2016 MT 81, 369 P.3d 344, 383 Mont. 161, 2016 Mont. LEXIS 308
CourtMontana Supreme Court
DecidedApril 5, 2016
DocketDA 15-0524
StatusPublished

This text of 2016 MT 81 (In Re the Parenting of M.M.K.) is published on Counsel Stack Legal Research, covering Montana Supreme Court primary law. Counsel Stack provides free access to over 12 million legal documents including statutes, case law, regulations, and constitutions.

Bluebook
In Re the Parenting of M.M.K., 2016 MT 81, 369 P.3d 344, 383 Mont. 161, 2016 Mont. LEXIS 308 (Mo. 2016).

Opinion

CHIEF JUSTICE McGRATH

delivered the Opinion of the Court.

¶1 Margaret Ambrose appeals from the District Court’s Findings of Fact, Conclusions of Law and Order dated July 23, 2015. We affirm.

¶2 We restate the issue on appeal as follows:

Did the District Court abuse its discretion in concluding that Montana is an inconvenient forum in which to determine whether Ambrose has a parental interest as to M.M.K., pursuant to § 40-7-108, MCA?

FACTUAL AND PROCEDURAL BACKGROUND

¶3 Britney Kerlee (Kutil) is the mother of M.M.K., who was born in Great Falls, Montana, in April 2011. M.M.K.’s father has not been involved in her life. In June 2012 when M.M.K. was just over a year old, Kutil reached an agreement with Ambrose under which Ambrose would provide temporary care for M.M.K. Kutil knew Ambrose through Ambrose’s daughter, but Ambrose is not related to Kutil or to M.M.K. Kutil executed a six-month power of attorney in favor of Ambrose to allow her to care for M.M.K.

¶4 When the power of attorney expired Kutil and Ambrose disagreed as to who should have custody of M.M.K. and Ambrose refused to *163 return the child. The parties disagree about the reasons for this conflict, and whether Ambrose wrongfully retained custody of M.M.K. On June 5, 2013, Kutil recovered physical custody of M.M.K. from Ambrose, with the help of volunteer attorneys, several law enforcement agencies and the Montana Department of Public Health and Human Services, Child Protective Services. Also in June 2013 Kutil, M.M.K, and her husband (they were married in July 2013 and he is not M.M.K’s father) moved to Oklahoma (1300 miles from Great Falls) where he could find work and where he had family members. Kutil and her husband now have a child together, born in Oklahoma.

¶5 Kutil, M.M.K., Kutil’s husband, and their child have lived in Oklahoma continuously since June 2013. Kutil is a stay-at-home mother providing care for the two children. Kutil commenced an action in Oklahoma courts against M.M.K.’s biological father, seeking to establish paternity, child support, and a parenting plan.
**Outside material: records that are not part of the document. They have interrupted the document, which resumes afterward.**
/-
Copyright: the b2b-balaban T⁴-continuum CRUX team, row NE7b OWNER lineage `t4-ne7b-p1` (gen 131). Project licence.
-/
import Summits.QuantumFields.BalabanUV.T4Continuum.Spine.NE7b.SupPolymerLocalSmallness
import Summits.QuantumFields.BalabanUV.T4Continuum.Spine.NE7b.SupRegulatedActivityBound

/-!
# THE ACTIVITY LETTER OF THE POLYMER-LOCAL GAS FROM FACTOR LETTERS: for a family `𝒜 = 𝒜₁ ⊔ 𝒜₂` of cell sets whose members in `𝒜₁` are
# PAIRWISE DISJOINT with REGULATED factors `‖f_X(ω)‖ ≤ ε^{#X}e^{½κΣ_{x∈cells X}ω_x²}` (e.g. the singletons, carrying the road's one-site
# Mayer factors) and whose members in `𝒜₂` carry SUP-small factors `‖f_X‖ ≤ ε^{#X}` (the genuine polymer activities `e^{−K_X} − 1`),
# over a Gaussian `N(0,Γ)` with `Γ ⪯ γ_op·1`, diagonal `≤ γ`, disjoint cells of `≤ v` sites and `κγ_op ≤ θ < 1`:
#   `|M(𝒜)| = |∫∏_{X∈𝒜}f_X dN(0,Γ)| ≤ ∏_{X∈𝒜}(ε·A^v)^{#X}`,  `A = (1−θ)^{−κγ∕(2θ)}`
# — exactly the hypothesis `hM` of (350)'s cover-counting bound (with `ε ↦ εA^v`): the polymer-local input class now runs through
# (348) → (349) → (350) → (287) with letters read off the factors (row NE7b, node U5c; (289)∕(288) BY NAME; [folklore])

Cell `pub-balaban`, sub-cell `t4`, spine estimate NE7b (`T4WeightBudget.RelWeightBound`; the cell's OWN estimate — NOT PRINTED in
[Bałaban 1983–89], NOT PROVED).  Crux-route work under `Spine/NE7b/` by the row OWNER (`t4-ne7b-p1` gen 131, file (351)) under FREEZE
(0)'s crux-prover clause, on `g131/records/SCOPING-d5-reentry.md` (3c); NOTHING of Bałaban's is named as a Lean object, valued or asserted;
no `T4Continuum/Support` leaf typed; no `def`, no notation; zero `sorry`.  Imports (BY NAME): the OWNER's (289) `…SupRegulatedActivityBound`
(`one_le_regulatorCost`), (288) `…SupGaussianRegulator` (`integral_exp_half_sq_on_le`, `integrable_exp_half_sq_on`), (350); the tree's
`cellActivity`.

WHAT IS PROVED ([folklore]):
* §1 `biUnion_cells_pairwiseDisjoint` (pairwise disjoint sets have pairwise disjoint cell unions), `norm_prod_le_of_letters` (pointwise:
  `‖∏_{𝒜₁∪𝒜₂}f_X(ω)‖ ≤ ε^{Σ#X}·e^{½κΣ_{x∈cells ⋃𝒜₁}ω_x²}`), `card_cells_biUnion_le` (`#cells(⋃𝒜₁) ≤ v·Σ_{X∈𝒜₁}#X`);
* §2 THE END **`norm_setActivity_le_of_letters`** (`|M(𝒜₁ ∪ 𝒜₂)| ≤ ∏_{X}(εA^v)^{#X}`) and **`norm_setActivity_le_singletons`** (the split
  «singletons regulated, the rest sup-small» of an arbitrary family — singletons are automatically pairwise disjoint); §3 toy.

HONEST (what this is NOT).  The letter for overlapping regulated members is NOT available this way (the regulators would pile up on shared
cells) — hence the sup letter for the genuine polymers, natural for (312)'s bounded cluster terms; scalar skeleton ((A3), NC-NE7b-α UNRULED);
nothing of Bałaban's asserted.  BY-NAME EFFECT ON THE WALL: NONE.  NE7b NOT PRINTED ∕ NOT PROVED; spine PROVED 0∕9; rung (B)+1 — the
programme's measures remain FINITE-torus statements; NOT the mass gap, NOT Clay.  HONEST DEPENDENCY: continuum YM on T⁴ ⇐ BetaPertH ∧ nine
spine estimates (0∕9 proved); BetaPertH ⇐ (D1) ∧ (D4) ∧ CAP+tail; G-an2-4 gates asym, D1 and NE2∕3∕4.
-/

set_option autoImplicit false

noncomputable section

namespace Summit.QuantumFields.BalabanUV.T4Continuum.NE7b.SupPolymerLocalActivityBound

open MeasureTheory ProbabilityTheory Finset Real
open scoped BigOperators
open Literature.Probability.LatticeModels
open SupRegulatedActivityBound (one_le_regulatorCost)
open SupGaussianRegulator (integral_exp_half_sq_on_le integrable_exp_half_sq_on)

variable {ι : Type} [Fintype ι] [DecidableEq ι] {V : Type*} [DecidableEq V]

/-! ## §1. Pointwise letters -/

omit [Fintype ι] in
/-- Pairwise disjoint cell sets have pairwise disjoint cell unions (cells disjoint). [folklore] -/
theorem biUnion_cells_pairwiseDisjoint (cell : V → Finset ι) (hdisj : ∀ p q, p ≠ q → Disjoint (cell p) (cell q))
    {𝒜₁ : Finset (Finset V)} (hpw : ∀ X ∈ 𝒜₁, ∀ Y ∈ 𝒜₁, X ≠ Y → Disjoint X Y) :
    (𝒜₁ : Set (Finset V)).PairwiseDisjoint fun X => X.biUnion cell := by
  intro X hX Y hY hXY
  rw [Function.onFun, disjoint_left]
  intro x hxX hxY
  obtain ⟨p, hp, hxp⟩ := mem_biUnion.1 hxX
  obtain ⟨q, hq, hxq⟩ := mem_biUnion.1 hxY
  by_cases hpq : p = q
  · subst hpq
    exact disjoint_left.1 (hpw X hX Y hY hXY) hp hq
  · exact disjoint_left.1 (hdisj p q hpq) hxp hxq

omit [Fintype ι] in
/-- **The pointwise letter of a product of factors**: regulated members on pairwise disjoint sets, sup-small members elsewhere, `ε ≥ 0` ⟹
`‖∏_{X∈𝒜₁∪𝒜₂}f_X(ω)‖ ≤ ε^{Σ_{𝒜₁∪𝒜₂}#X}·e^{½κΣ_{x∈cells ⋃𝒜₁}ω_x²}`. [folklore] -/
theorem norm_prod_le_of_letters (cell : V → Finset ι) (hdisj : ∀ p q, p ≠ q → Disjoint (cell p) (cell q))
    {f : Finset V → EuclideanSpace ℝ ι → ℂ} {ε κ : ℝ} (hε : 0 ≤ ε) {𝒜₁ 𝒜₂ : Finset (Finset V)} (h12 : Disjoint 𝒜₁ 𝒜₂)
    (hpw : ∀ X ∈ 𝒜₁, ∀ Y ∈ 𝒜₁, X ≠ Y → Disjoint X Y)
    (hreg : ∀ X ∈ 𝒜₁, ∀ ω : EuclideanSpace ℝ ι, ‖f X ω‖ ≤ ε ^ X.card * exp (κ * (∑ x ∈ X.biUnion cell, ω x ^ 2) / 2))
    (hsup : ∀ X ∈ 𝒜₂, ∀ ω : EuclideanSpace ℝ ι, ‖f X ω‖ ≤ ε ^ X.card) (ω : EuclideanSpace ℝ ι) :
    ‖∏ X ∈ 𝒜₁ ∪ 𝒜₂, f X ω‖ ≤
      ε ^ (∑ X ∈ 𝒜₁ ∪ 𝒜₂, X.card) * exp (κ * (∑ x ∈ (𝒜₁.biUnion id).biUnion cell, ω x ^ 2) / 2) := by
  rw [prod_union h12, norm_mul, sum_union h12, pow_add]
  have hS : ∑ x ∈ (𝒜₁.biUnion id).biUnion cell, ω x ^ 2 = ∑ X ∈ 𝒜₁, ∑ x ∈ X.biUnion cell, ω x ^ 2 := by
    rw [Finset.biUnion_biUnion]
    simp only [id_eq]
    exact sum_biUnion (biUnion_cells_pairwiseDisjoint cell hdisj hpw)
  have h1 : ‖∏ X ∈ 𝒜₁, f X ω‖ ≤ ε ^ (∑ X ∈ 𝒜₁, X.card) * exp (κ * (∑ x ∈ (𝒜₁.biUnion id).biUnion cell, ω x ^ 2) / 2) := by
    rw [norm_prod]
    calc ∏ X ∈ 𝒜₁, ‖f X ω‖ ≤ ∏ X ∈ 𝒜₁, (ε ^ X.card * exp (κ * (∑ x ∈ X.biUnion cell, ω x ^ 2) / 2)) :=
          prod_le_prod (fun X _ => norm_nonneg _) fun X hX => hreg X hX ω
      _ = ε ^ (∑ X ∈ 𝒜₁, X.card) * exp (κ * (∑ x ∈ (𝒜₁.biUnion id).biUnion cell, ω x ^ 2) / 2) := by
          rw [prod_mul_distrib, prod_pow_eq_pow_sum, ← Real.exp_sum, hS, mul_sum, sum_div]
  have h2 : ‖∏ X ∈ 𝒜₂, f X ω‖ ≤ ε ^ (∑ X ∈ 𝒜₂, X.card) := by
    rw [norm_prod, ← prod_pow_eq_pow_sum]
    exact prod_le_prod (fun X _ => norm_nonneg _) fun X hX => hsup X hX ω
  calc ‖∏ X ∈ 𝒜₁, f X ω‖ * ‖∏ X ∈ 𝒜₂, f X ω‖
      ≤ (ε ^ (∑ X ∈ 𝒜₁, X.card) * exp (κ * (∑ x ∈ (𝒜₁.biUnion id).biUnion cell, ω x ^ 2) / 2)) * ε ^ (∑ X ∈ 𝒜₂, X.card) :=
        mul_le_mul h1 h2 (norm_nonneg _) (by positivity)
    _ = ε ^ (∑ X ∈ 𝒜₁, X.card) * ε ^ (∑ X ∈ 𝒜₂, X.card) * exp (κ * (∑ x ∈ (𝒜₁.biUnion id).biUnion cell, ω x ^ 2) / 2) := by ring

omit [Fintype ι] in
/-- `#cells(⋃𝒜₁) ≤ v·Σ_{X∈𝒜₁}#X`. [folklore] -/
theorem card_cells_biUnion_le (cell : V → Finset ι) {v : ℕ} (hv : ∀ p, (cell p).card ≤ v) (𝒜₁ : Finset (Finset V)) :
    ((𝒜₁.biUnion id).biUnion cell).card ≤ v * ∑ X ∈ 𝒜₁, X.card := by
  calc ((𝒜₁.biUnion id).biUnion cell).card ≤ ∑ p ∈ 𝒜₁.biUnion id, (cell p).card := card_biUnion_le
    _ ≤ ∑ p ∈ 𝒜₁.biUnion id, v := sum_le_sum fun p _ => hv p
    _ = v * (𝒜₁.biUnion id).card := by rw [sum_const, smul_eq_mul, mul_comm]
    _ ≤ v * ∑ X ∈ 𝒜₁, X.card := Nat.mul_le_mul_left v card_biUnion_le

/-! ## §2. THE END: the activity letter -/

/-- **THE ACTIVITY LETTER FROM FACTOR LETTERS.**  `Γ ⪰ 0`, `Γ ⪯ γ_op·1`, diagonal `≤ γ` (`γ ≥ 0`); disjoint cells of `≤ v` sites;
`0 ≤ ε`, `0 ≤ κ`, `0 < θ < 1`, `κγ_op ≤ θ`; `𝒜₁, 𝒜₂` disjoint families, the members of `𝒜₁` pairwise disjoint with regulated factors, those of
`𝒜₂` with sup-small factors, all factors measurable ⟹ `‖M(𝒜₁ ∪ 𝒜₂)‖ ≤ ∏_{X∈𝒜₁∪𝒜₂}(ε·A^v)^{#X}`, `A = (1−θ)^{−κγ∕(2θ)}`. [folklore] -/
theorem norm_setActivity_le_of_letters {Γ : Matrix ι ι ℝ} {γop γ : ℝ} (hΓ : Γ.PosSemidef)
    (hΓop : (γop • (1 : Matrix ι ι ℝ) - Γ).PosSemidef) (hdiag : ∀ i, Γ i i ≤ γ) (hγ : 0 ≤ γ) (cell : V → Finset ι)
    (hdisj : ∀ p q, p ≠ q → Disjoint (cell p) (cell q)) {v : ℕ} (hv : ∀ p, (cell p).card ≤ v)
    {f : Finset V → EuclideanSpace ℝ ι → ℂ} {ε κ θ : ℝ} (hε : 0 ≤ ε) (hκ : 0 ≤ κ) (hθ0 : 0 < θ) (hθ1 : θ < 1) (hκθ : κ * γop ≤ θ)
    {𝒜₁ 𝒜₂ : Finset (Finset V)} (h12 : Disjoint 𝒜₁ 𝒜₂) (hpw : ∀ X ∈ 𝒜₁, ∀ Y ∈ 𝒜₁, X ≠ Y → Disjoint X Y)
    (hreg : ∀ X ∈ 𝒜₁, ∀ ω : EuclideanSpace ℝ ι, ‖f X ω‖ ≤ ε ^ X.card * exp (κ * (∑ x ∈ X.biUnion cell, ω x ^ 2) / 2))
    (hsup : ∀ X ∈ 𝒜₂, ∀ ω : EuclideanSpace ℝ ι, ‖f X ω‖ ≤ ε ^ X.card) :
    ‖cellActivity (multivariateGaussian 0 Γ) f (𝒜₁ ∪ 𝒜₂)‖ ≤
      ∏ X ∈ 𝒜₁ ∪ 𝒜₂, (ε * ((1 - θ) ^ (-(κ * γ / (2 * θ)))) ^ v) ^ X.card := by
  set μ := multivariateGaussian 0 Γ with hμ
  set A : ℝ := (1 - θ) ^ (-(κ * γ / (2 * θ))) with hA
  set U := (𝒜₁.biUnion id).biUnion cell with hU
  set N := ∑ X ∈ 𝒜₁ ∪ 𝒜₂, X.card with hN
  have hA1 : 1 ≤ A := one_le_regulatorCost (mul_nonneg hκ hγ) hθ0 hθ1
  have hint := integrable_exp_half_sq_on hΓ hΓop hκ hθ1 hκθ U
  have hgauss := integral_exp_half_sq_on_le hΓ hΓop hκ hθ0 hθ1 hκθ U fun i _ => hdiag i
  have hUN : U.card ≤ v * N := by
    refine (card_cells_biUnion_le cell hv 𝒜₁).trans (Nat.mul_le_mul_left v ?_)
    rw [hN, sum_union h12]
    exact Nat.le_add_right _ _
  unfold cellActivity
  calc ‖∫ ω, ∏ X ∈ 𝒜₁ ∪ 𝒜₂, f X ω ∂μ‖ ≤ ∫ ω, ‖∏ X ∈ 𝒜₁ ∪ 𝒜₂, f X ω‖ ∂μ := norm_integral_le_integral_norm _
    _ ≤ ∫ ω, ε ^ N * exp (κ * (∑ x ∈ U, ω x ^ 2) / 2) ∂μ :=
        integral_mono_of_nonneg (ae_of_all _ fun _ => norm_nonneg _) (hint.const_mul _)
          (ae_of_all _ fun ω => norm_prod_le_of_letters cell hdisj hε h12 hpw hreg hsup ω)
    _ = ε ^ N * ∫ ω, exp (κ * (∑ x ∈ U, ω x ^ 2) / 2) ∂μ := integral_const_mul _ _
    _ ≤ ε ^ N * A ^ U.card := mul_le_mul_of_nonneg_left hgauss (pow_nonneg hε _)
    _ ≤ ε ^ N * A ^ (v * N) := mul_le_mul_of_nonneg_left (pow_le_pow_right₀ hA1 hUN) (pow_nonneg hε _)
    _ = (ε * A ^ v) ^ N := by rw [mul_pow, ← pow_mul]
    _ = ∏ X ∈ 𝒜₁ ∪ 𝒜₂, (ε * A ^ v) ^ X.card := by rw [hN, prod_pow_eq_pow_sum]

/-- **THE SPLIT «SINGLETONS REGULATED, THE REST SUP-SMALL»**: for ANY finite family `𝒜` of cell sets whose singletons carry regulated factors
and whose other members carry sup-small factors, `‖M(𝒜)‖ ≤ ∏_{X∈𝒜}(ε·A^v)^{#X}` (distinct singletons are disjoint). [folklore] -/
theorem norm_setActivity_le_singletons {Γ : Matrix ι ι ℝ} {γop γ : ℝ} (hΓ : Γ.PosSemidef)
    (hΓop : (γop • (1 : Matrix ι ι ℝ) - Γ).PosSemidef) (hdiag : ∀ i, Γ i i ≤ γ) (hγ : 0 ≤ γ) (cell : V → Finset ι)
    (hdisj : ∀ p q, p ≠ q → Disjoint (cell p) (cell q)) {v : ℕ} (hv : ∀ p, (cell p).card ≤ v)
    {f : Finset V → EuclideanSpace ℝ ι → ℂ} {ε κ θ : ℝ} (hε : 0 ≤ ε) (hκ : 0 ≤ κ) (hθ0 : 0 < θ) (hθ1 : θ < 1) (hκθ : κ * γop ≤ θ)
    (hreg : ∀ X : Finset V, X.card = 1 → ∀ ω : EuclideanSpace ℝ ι, ‖f X ω‖ ≤ ε ^ X.card * exp (κ * (∑ x ∈ X.biUnion cell, ω x ^ 2) / 2))
    (hsup : ∀ X : Finset V, X.card ≠ 1 → ∀ ω : EuclideanSpace ℝ ι, ‖f X ω‖ ≤ ε ^ X.card) (𝒜 : Finset (Finset V)) :
    ‖cellActivity (multivariateGaussian 0 Γ) f 𝒜‖ ≤ ∏ X ∈ 𝒜, (ε * ((1 - θ) ^ (-(κ * γ / (2 * θ)))) ^ v) ^ X.card := by
  have hsplit : 𝒜.filter (fun X => X.card = 1) ∪ 𝒜.filter (fun X => ¬ X.card = 1) = 𝒜 := filter_union_filter_not_eq _ 𝒜
  have h12 : Disjoint (𝒜.filter (fun X => X.card = 1)) (𝒜.filter (fun X => ¬ X.card = 1)) := disjoint_filter_filter_not 𝒜 𝒜 _
  have hpw : ∀ X ∈ 𝒜.filter (fun X => X.card = 1), ∀ Y ∈ 𝒜.filter (fun X => X.card = 1), X ≠ Y → Disjoint X Y := by
    intro X hX Y hY hXY
    obtain ⟨a, rfl⟩ := card_eq_one.1 (mem_filter.1 hX).2
    obtain ⟨b, rfl⟩ := card_eq_one.1 (mem_filter.1 hY).2
    rw [disjoint_singleton_left, mem_singleton]
    exact fun hab => hXY (by rw [hab])
  have key := norm_setActivity_le_of_letters hΓ hΓop hdiag hγ cell hdisj hv hε hκ hθ0 hθ1 hκθ h12 hpw
    (fun X hX => hreg X (mem_filter.1 hX).2) (fun X hX => hsup X (mem_filter.1 hX).2) (f := f)
  rwa [hsplit] at key

/-! ## §3. Toy -/

/-- Toy (§1): the cells of the union of the EMPTY family number `0 ≤ v·0`. -/
example (cell : Fin 2 → Finset (Fin 4)) : (((∅ : Finset (Finset (Fin 2))).biUnion id).biUnion cell).card ≤ 4 * ∑ X ∈ (∅ : Finset (Finset (Fin 2))), X.card :=
  card_cells_biUnion_le cell (v := 4) (fun p => (card_le_univ _).trans (by simp)) ∅

end Summit.QuantumFields.BalabanUV.T4Continuum.NE7b.SupPolymerLocalActivityBound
¶6 On June 10, 2013, Ambrose commenced the present case in the Montana Eighth Judicial District Court in Cascade County by filing a Petition for Parental Interest Determination pursuant to § 40-4-211(4)(b), MCA. Ambrose filed a concurrent Motion and Brief for Interim Order in which she requested that the District Court grant her interim custody of M.M.K. pending the outcome of the litigation. Kutil responded to the petition requesting that it be denied; that she be awarded costs and attorney fees; and that Ambrose be ordered to pay her travel expenses from Oklahoma for attending any required court proceedings in Montana.

¶7 The District Court referred the case to its Standing Master. In March 2014 the Master held a hearing and found that Ambrose had not established that any emergency situation existed regarding M.M.K. sufficient to justify awarding her interim custody. In July 2014 the Master held another hearing on pending motions, including Kutil’s request that the District Court decline to exercise jurisdiction over the case.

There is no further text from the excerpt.